[Data to process]
import Summits.QuantumFields.YangMills.Theorems.BalabanUVNodesN16HolderMSDefs
import Summits.QuantumFields.YangMills.Theorems.BalabanUVNodesN16AtRRec13CoPLines
import Summits.QuantumFields.YangMills.Theorems.BalabanUVNodesRateReadingOfRecord13CoP

/-!
# Route «BalabanUVNodes», cluster K4 «SpineRates» — node N16 = NE3: THE HOME SIDE OF REPAIR R-β″ AT NODE 00's STAGE-13 RECORD — dag-n16-c's candidate stub
# `S_N16HolderMS β` (the covariant root with the MULTI-SCALE (3.40) Hölder member) at the rate homes `RRec₁₃CoPOn 𝔯 Rg` ∕ `RRec₁₃CoP 𝔯`, at RR-1's NE3 object of record, and at
# dag-n22-e's NAMED reading of record `readingOfRecord₁₃CoP w1 ℓ₃ ne2 ne1`; N21's MS-face; the weakening ladder MS ⇒ β ⇒ (β = 1) the stub of record, AT THE HOMES

CoP EDITION (director-ym №160–№162 «(y) FINAL», def-T KEY-23 ∕ KEY-24T, plan g68 KEY-20, dag-lead WORDS-141 — 2026-08-27): RECORD 13 v1.5 re-seeded BOTH cones at
print's collar-ranged 𝐓-weights and print's (1.7)∧(1.9)-class minimiser with scale-0 data on `suppDomOfRecord` — def-T's FILE 23 `Node00/Record13CoP.lean` carries
`towerOfRecord₁₃CoP ∕ datumOfRecord₁₃CoP` keyed on the UNCHANGED bg-free core proviso `Stage13Params.Provisos₁₃Core` and the record class `IsRecordOfRecord₁₃CCoP`; RR-2's key
`Node00/Record13DatumKeyCoP` (`IsDatumOfRecord₁₃CCoP(On∕N)`, `IsRateKey₁₃CoP`, `canon₁₃CoP(On)`) and dag-n22-e's (T-RATE) layer-B ∕ reading-of-record CoP twins (`RateReading₁₃CoP`,
`rateCarriersOfRecord₁₃CoP`, `RRec₁₃CoP`, `RRec₁₃CoPOn`, `readingOfRecord₁₃CoP`, …) followed; the items K0⁵–K3⁵ (stmt-QuantumFields-20293–20296) key on v1.5 `Provisos₁₃SepCoP` ∕
`datumOfRecord₁₃SepCoP` (= `datumOfRecord₁₃CoP θ h.toCore`, `rfl`), so bg-blind CONSUMER storeys key ONCE on the core proviso at the CoP datum (plan CORE-YES; HOLD-ALL «rev 20 keys
once»; the edition is FROZEN): THIS is the edition of record of this module; its ⁗ ∕ Co siblings are asides.  THIS FILE is the TOKEN TWIN of this seat's ⁗ module of the same
name with `Sep ↦ CoP` on the record ∕ datum ∕ home stems and `Provisos₁₃Sep ↦ Provisos₁₃Core` on the binder — statements = the ⁗ statements under that map; proofs verbatim;
θ-level names VERBATIM; stage-free lemmas NOT re-declared (imported from the ‴ modules BY NAME); the tuple-currency (K3 `KeyedRates rr`) conjuncts CITED from this seat's
proviso-GENERIC modules `…N16AtTupleReading13Generic` ∕ `…N16HolderMSAtTupleReading13Generic` (p512669 ∕ p512908).  NOTE (LOCATED-4∕5 of dag-n16-e ∕ dag-n16-c): every «THE N16
LINE» below keeps the ⁗ statement's N05 conjunct on the law-free univ sub-family and is therefore VACUOUS as stated (n16-c F49); the LIVE lines with the conjunct at the pinned
all-torus proper sub-index are this seat's `…AllTorusAtRecord13CoP` modules over the faces ∕ iffs of THIS file.  The ‴∕⁗ item ids named below are ASIDES; the lane is K3⁵
`SpineGivenEndpointR13SepCoP` = stmt-QuantumFields-20296 (dag-lead WORDS-141).

Cell `pub-ymgap`, seat `pub-ymgap-dag-n16-e` (R134 acceleration seat (a), strategy s2 = BY-NAME KNIT at the record; HUMAN RULING D-0062; chair R424 venue),
generation 6, module 22 (THEOREMS ONLY, 0 `def`, 0 `sorry`).  `bears_on: R4∕N16 · out-edge N16 → N21 · K3‴ SpineGivenEndpointR13 (stmt-QuantumFields-19912,
`--supports … --as helper`, dag-lead KEY TABLE WORDS-133 ∕ FAN-OUT v1.3)`.  pub-ymgap INBOX DAGN16E-G6-STARTED ∕ INTENT-22.

WHY.  dag-n16-c g4 opened a THIRD repair option for the located item «the Hölder-exponent pin of N16's N05-socket» (`HOME/pub-ymgap-dag-n16-c/LOCATED-N16-HOLDER-PIN.md`):
R-β″ = the WINDOW-FREE Hölder road — the β-root's third covariant conjunct read ALONG LATTICE LINES at every separation `1 ≤ j ≤ L^k` (the multi-scale member of
[Balaban1985BackgroundPropagators] (3.40), i.e. of [Balaban1985RegularSpaces] (1.36)), under which NE7's consumers survive for EVERY `β > 0` (`…N16HolderMultiScale(Rates)`,
p491275 ∕ p491997) — and landed its DEFINITIONS `…N16HolderMSDefs` (p492484: `CovRootHolderMS`, `N16HolderMSAt c β`, the candidate stub `S_N16HolderMS β RRec`, N21's MS
consumer END `closeness_of_covRootHolderMS`, the projections `covRootHolder_of_covRootHolderMS` ∕ `s_N16Holder_of_s_N16HolderMS` ∕ `s_N16_of_s_N16HolderMS_one`) together with
the MS producer column.  For R-β this seat landed the HOME side (F1) `…N16HolderAtRecord12` (p482004) and its Stage-13 successor module 20 `…N16AtRRec13CoPLines` §1–§3 (p494677)
over dag-n16-c's β-kit; this module is the same HOME side in the MS currency, so that on an R-β″ ruling the K3‴ composer's `h16 : S_N16HolderMS β (RRec₁₃CoPOn 𝔯 (unityNondeg₁₃ 2))`
and N21's MS consumer END meet BY NAME at the Stage-13 record exactly as R-β's two sides do today — nothing of the MS kit is orphaned and nothing of record is edited.

CONTENT (every theorem a ONE-APPLICATION composition BY NAME; the (T-RATE) generic master face `rateStub_rRec₁₃CoPOn_iff`, RR-1's constant layer `ne3ConstLayerOfRecord₁₁`,
dag-n22-e's `readingOfRecord₁₃CoP_ne3` (`rfl`), dag-n16-c's projections).
§1 MASTER FACES — `s_N16HolderMS_rRec₁₃CoPOn_iff` (guarded θ-form), `s_N16HolderMS_rRec₁₃CoP_iff`; `s_N16HolderMS_rRec₁₃CoPOn_anti`, `s_N16HolderMS_rRec₁₃CoP_of_rRec₁₃CoPOn_true`; THE
  WEAKENING LADDER AT THE HOMES, side-condition-free (the block factor `1 ≤ R.ne3.L` dag-n16-c's projections ask is the family's `2 ≤ F.L` on every pinned bundle):
  `s_N16Holder_rRec₁₃CoPOn_of_s_N16HolderMS`, `s_N16Holder_rRec₁₃CoP_of_s_N16HolderMS`, `s_N16_rRec₁₃CoPOn_of_s_N16HolderMS_one`, `s_N16_rRec₁₃CoP_of_s_N16HolderMS_one`.
§2 CONSTANT NE3 LAYERS — `s_N16HolderMS_rRec₁₃CoPOn_iff_of_constLayer`, `s_N16HolderMS_rRec₁₃CoP_iff_of_constLayer`, `s_N16HolderMS_rRec₁₃CoPOn_of_s_N16HolderMS_rRec₁₃CoP_constLayer`
  (the two homes agree: canonical ⇒ regime-restricted, every regime).
§3 AT RR-1's NE3 OBJECT OF RECORD (`hpin`-generic) — `s_N16HolderMS_rRec₁₃CoPOn_iff_ofRecord`, `n16HolderMSAt_of_s_N16HolderMS_rRec₁₃CoPOn_ofRecord`, ★ N21's MS-FACE
  `covRootHolderMS_rRec₁₃CoPOn_ofRecord` (`CovRootHolderMS 4 (sfClass …) … β (ne3DomOfRecord₁₁ F N 0 0)` at every guarded family — the `h` of `closeness_of_covRootHolderMS`),
  `s_N16HolderMS_rRec₁₃CoP_iff_ofRecord`, `covRootHolderMS_rRec₁₃CoP_ofRecord`, `s_N16HolderMS_rRec₁₃CoPOn_ofRecord_of_rRec₁₃CoP`.
§4 AT THE NAMED STAGE-13 READING OF RECORD `readingOfRecord₁₃CoP w1 ℓ₃ ne2 ne1` (dag-n22-e 6″, p495075; `hpin := readingOfRecord₁₃CoP_ne3`) — `s_N16HolderMS_readingOfRecord₁₃CoPOn_iff`,
  `s_N16HolderMS_readingOfRecord₁₃CoP_iff`, `covRootHolderMS_readingOfRecord₁₃CoPOn`, `covRootHolderMS_readingOfRecord₁₃CoP`.
§5 HONESTY (R422) — `s_N16HolderMS_rRec₁₃CoPOn_of_guard_empty` (vacuous on an empty guard), `not_s_N16HolderMS_rRec₁₃CoPOn_of_not_s_N16Holder` (the MS stub is refuted wherever the
  β-stub is: every junk test of modules 19 ∕ 20 transfers).

NOT HERE (dag-n16-c's custody unless declined; pub-ymgap INBOX DAGN16E-G6-STARTED): the record-level MS regime ∕ slot kit (`PrintSlotHolderMS`, `radiusOfRecordHMS`,
`constOfRecordHMS`, `InEndRegimeHMS`, `LeafSlotHolderMS`) and the MS N16 LINE — their entry `leafSlotHolderMS_of_b8LeafRS` waits on the MS producer tops (R1)–(R7).

HONEST FRAMING.  Kernel bookkeeping by name; no estimate; `S_N16HolderMS β` is dag-n16-c's CANDIDATE stub wording for the located repair R-β″ — the statement edit is the planner's ∕
director's (R-β ∕ R-β″ ∕ R-Δ ∕ status quo UNRULED), nothing of record is edited; the reading `𝔯` is a PARAMETER pinned only through `hpin` (§4: dag-n22-e's named reading, whose
`w1` ∕ `ne2` ∕ `ne1` are residual DATA); no admissible Stage-13 tuple with provisos is claimed to exist (K0‴ `Record13Inhabited`, stmt-QuantumFields-19909, OPEN); nothing of
Bałaban's is asserted; **N16 ∕ NE3 is NOT discharged**; count-neutral (typed 28∕28 · discharged 5∕27, A 5∕28 UNMOVED); one finite four-torus at fixed ε — NOT ℝ⁴, NOT infinite
volume, NOT OS, NOT a mass gap, NOT Clay.  No decl below carries a cite tag (all `[folklore]` bookkeeping).
-/

set_option autoImplicit false
import Summits.NavierStokesRegularity.NavierStokesRegularity.Theses.AxisymmetricExtremality
import Summits.NavierStokesRegularity.NavierStokesRegularity.Theorems.AxisymmetricExtremalityAxisymmetricKatoGlobalNoSwirlStratum

/-!
# Strategist census s19-g6 — checked exhibits for the crux `AxisymmetricKatoGlobal`
(item stmt-NavierStokesRegularity-15453, route-NavierStokesRegularity-AxisymmetricExtremality)

Signatures referred to by `STRATEGY-CENSUS-s19-g6.md` (second independent census, family `s`).
No `sorry`; nothing here is a crux claim or a registered stub.

* `W0` — the THRESHOLD INSTANCE of the crux, the only thing `closes` consumes: no axisymmetric
  Rusin–Šverák minimal blow-up datum.  `closes_of_W0` = the route's deciding theorem with `W0`
  in place of the crux (pure logic); `W0_of_crux`; `W0_iff_sphere` (W0 is literally the crux
  restricted to the sphere `‖g‖ₑ = ρ_max^pure ν` of data WITHOUT a global Kato solution … i.e.
  the crux restricted to the threshold sphere).
* `D2` — the swirl split: `CruxNoSwirl` is a THEOREM in tree
  (`axisymmetricKatoGlobal_noSwirl_stratum`), `CruxSwirl` the complementary stratum, the assembly
  `crux_of_swirlSplit` is proved, and `cruxSwirl_iff_crux` shows the open piece is the crux again
  over the tree (so the split fails the "no piece ↔ X" test).
* `D1` — the data-class split `CruxSchwartz ∧ (CruxSchwartz → crux)`: assembly = modus ponens;
  recorded only to name the bridge piece.
-/

namespace Summit.NavierStokesRegularity.NavierStokesRegularity.Cruxes.AxisymmetricKatoGlobal.StrategistS19g6

open MeasureTheory Set Function
open Literature.Analysis.FluidPDE Literature.Analysis.FunctionSpaces
open Summit.NavierStokesRegularity.NavierStokesRegularity.Theses.AxisymmetricExtremality

local notation "ℝ³" => EuclideanSpace ℝ (Fin 3)
local notation "ℂ³" => EuclideanSpace ℂ (Fin 3)

/-- Axisymmetry about the `x 2`-axis written out exactly as in the route file
(`IsAxisymmetric u₀` unfolded). -/
def AxisymUnfolded (u₀ : ℝ³ → ℝ³) : Prop :=
  ∀ (θ : ℝ) (x : ℝ³), u₀ (WithLp.toLp 2 ![Real.cos θ * x 0 - Real.sin θ * x 1,
    Real.sin θ * x 0 + Real.cos θ * x 1, x 2]) = WithLp.toLp 2 ![Real.cos θ * u₀ x 0 -
    Real.sin θ * u₀ x 1, Real.sin θ * u₀ x 0 + Real.cos θ * u₀ x 1, u₀ x 2]

theorem axisymUnfolded_iff (u₀ : ℝ³ → ℝ³) : AxisymUnfolded u₀ ↔ IsAxisymmetric u₀ := Iff.rfl

/-! ## (1) The strictly-weaker intermediate actually consumed by `closes` -/

/-- `W0`: for every `ν > 0` there is NO axisymmetric `Ḣ^{1/2}`-minimal blow-up datum
(Rusin–Šverák's set `M(ν)` contains no axisymmetric field). -/
def W0 : Prop :=
  ∀ ν : ℝ, 0 < ν → ∀ (u₀ : ℝ³ → ℝ³) (g : HomSobolev ℝ³ ℂ³ (1 / 2 : ℝ)),
    IsMinimalBlowupDatum ν u₀ g → AxisymUnfolded u₀ → False

/-- The crux restricted to the threshold sphere `‖g‖ₑ = ρ_max^pure(ν)`. -/
def CruxOnSphere : Prop :=
  ∀ ν : ℝ, 0 < ν → ∀ (u₀ : ℝ³ → ℝ³) (g : HomSobolev ℝ³ ℂ³ (1 / 2 : ℝ)),
    MemLp u₀ 3 volume → g.Represents (EuclideanSpace.complexify ∘ u₀) → IsWeaklyDivFree u₀ →
    AxisymUnfolded u₀ → ‖g‖ₑ = rusinSverakRhoMaxPure ν → HasGlobalKatoSolution ν u₀

theorem W0_iff_sphere : W0 ↔ CruxOnSphere := by
  constructor
  · intro h ν hν u₀ g hL3 hrep hdiv hax hnorm
    by_contra hno
    exact h ν hν u₀ g ⟨hL3, hrep, hdiv, hnorm, hno⟩ hax
  · intro h ν hν u₀ g hmin hax
    obtain ⟨hL3, hrep, hdiv, hnorm, hno⟩ := hmin
    exact hno (h ν hν u₀ g hL3 hrep hdiv hax hnorm)

/-- crux ⇒ W0 (drop the norm hypothesis). -/
theorem W0_of_crux (h₃ : AxisymmetricKatoGlobal) : W0 := by
  intro ν hν u₁ g hmin hax
  obtain ⟨hL3, hrep, hdiv₁, -, hnot⟩ := hmin
  exact hnot (h₃ ν hν u₁ g hL3 hrep hdiv₁ hax)

/-- The route's deciding theorem goes through VERBATIM with `W0` in place of the crux:
`closes` uses the crux only on an axisymmetric minimal blow-up datum. -/
theorem closes_of_W0 (h₂ : MinimalDatumPFold) (h₄ : PFoldToAxisymmetric) (hW : W0) :
    NavierStokesRegularity := by
  show Literature.NS.NavierStokesExistenceSmoothR3
  intro ν hν u₀ hsm hdiv hdec
  by_contra hno
  obtain ⟨u₁, g, hmin, hax⟩ := h₄ ν hν (h₂ ν hν ⟨u₀, hsm, hdiv, hdec, hno⟩)
  exact hW ν hν u₁ g hmin hax

/-! ## (2) Decompositions -/

/-- D2, piece 1 (a THEOREM): the swirl-free stratum of the crux. -/
def CruxNoSwirl : Prop :=
  ∀ ν : ℝ, 0 < ν → ∀ (u₀ : ℝ³ → ℝ³) (g : HomSobolev ℝ³ ℂ³ (1 / 2 : ℝ)),
    MemLp u₀ 3 volume → g.Represents (EuclideanSpace.complexify ∘ u₀) → IsWeaklyDivFree u₀ →
    AxisymUnfolded u₀ → HasNoSwirl u₀ → HasGlobalKatoSolution ν u₀

/-- D2, piece 2 (open): the stratum with swirl somewhere. -/
def CruxSwirl : Prop :=
  ∀ ν : ℝ, 0 < ν → ∀ (u₀ : ℝ³ → ℝ³) (g : HomSobolev ℝ³ ℂ³ (1 / 2 : ℝ)),
    MemLp u₀ 3 volume → g.Represents (EuclideanSpace.complexify ∘ u₀) → IsWeaklyDivFree u₀ →
    AxisymUnfolded u₀ → ¬ HasNoSwirl u₀ → HasGlobalKatoSolution ν u₀

/-- Piece 1 is in tree (Ladyzhenskaya / Ukhovskii–Yudovich in Kato's critical class, every ν). -/
theorem cruxNoSwirl_holds : CruxNoSwirl :=
  fun ν hν u₀ _g hL3 _hrep hdiv hax hsw =>
    Theorems.AxisymmetricKatoGlobal.NoSwirlStratum.axisymmetricKatoGlobal_noSwirl_stratum
      ν hν u₀ hL3 hdiv (fun θ x => hax θ x) hsw

/-- D2 assembly (proved): the two strata give the crux. -/
theorem crux_of_swirlSplit (h₁ : CruxNoSwirl) (h₂ : CruxSwirl) : AxisymmetricKatoGlobal := by
  intro ν hν u₀ g hL3 hrep hdiv hax
  by_cases hsw : HasNoSwirl u₀
  · exact h₁ ν hν u₀ g hL3 hrep hdiv hax hsw
  · exact h₂ ν hν u₀ g hL3 hrep hdiv hax hsw

/-- … but the open piece is the crux again over the tree: D2 fails "no piece ↔ X". -/
theorem cruxSwirl_iff_crux : CruxSwirl ↔ AxisymmetricKatoGlobal :=
  ⟨fun h₂ => crux_of_swirlSplit cruxNoSwirl_holds h₂,
    fun h ν hν u₀ g hL3 hrep hdiv hax _ => h ν hν u₀ g hL3 hrep hdiv hax⟩

/-- D1, piece 1: the crux for smooth rapidly decaying (Clay-class) axisymmetric data only. -/
def CruxSchwartz : Prop :=
  ∀ ν : ℝ, 0 < ν → ∀ (u₀ : ℝ³ → ℝ³), ContDiff ℝ (⊤ : ℕ∞) u₀ → NSWave0.IsDivFree u₀ →
    HasRapidSpatialDecay u₀ → AxisymUnfolded u₀ → HasGlobalKatoSolution ν u₀

/-- D1, piece 2 (the bridge): Clay-class axisymmetric regularity ⇒ critical-class axisymmetric
regularity.  Not routine: the blow-up set is closed, not open, in `Ḣ^{1/2}` (stability runs the
wrong way), see the census. -/
def SchwartzToCritical : Prop := CruxSchwartz → AxisymmetricKatoGlobal

/-- D1 assembly = modus ponens (a bridge split; its content is entirely in the two pieces). -/
theorem crux_of_dataClassSplit (h₁ : CruxSchwartz) (h₂ : SchwartzToCritical) :
    AxisymmetricKatoGlobal := h₂ h₁

/-- The crux trivially gives the Clay-class piece… is NOT available either: a Clay datum is
critical (`ClayDatumCritical`, proved in tree), so crux ⇒ CruxSchwartz. -/
theorem cruxSchwartz_of_crux (hc : ClayDatumCritical) (h : AxisymmetricKatoGlobal) :
    CruxSchwartz := by
  intro ν hν u₀ hsm hdiv hdec hax
  obtain ⟨hL3, hwdiv, g, hrep⟩ := hc u₀ hsm hdiv hdec
  exact h ν hν u₀ g hL3 hrep hwdiv hax

end Summit.NavierStokesRegularity.NavierStokesRegularity.Cruxes.AxisymmetricKatoGlobal.StrategistS19g6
[/Data to process]
■ Work required:
If a line of the data contains the string "STARTED", count it; then give the total alone.

■ Output:
2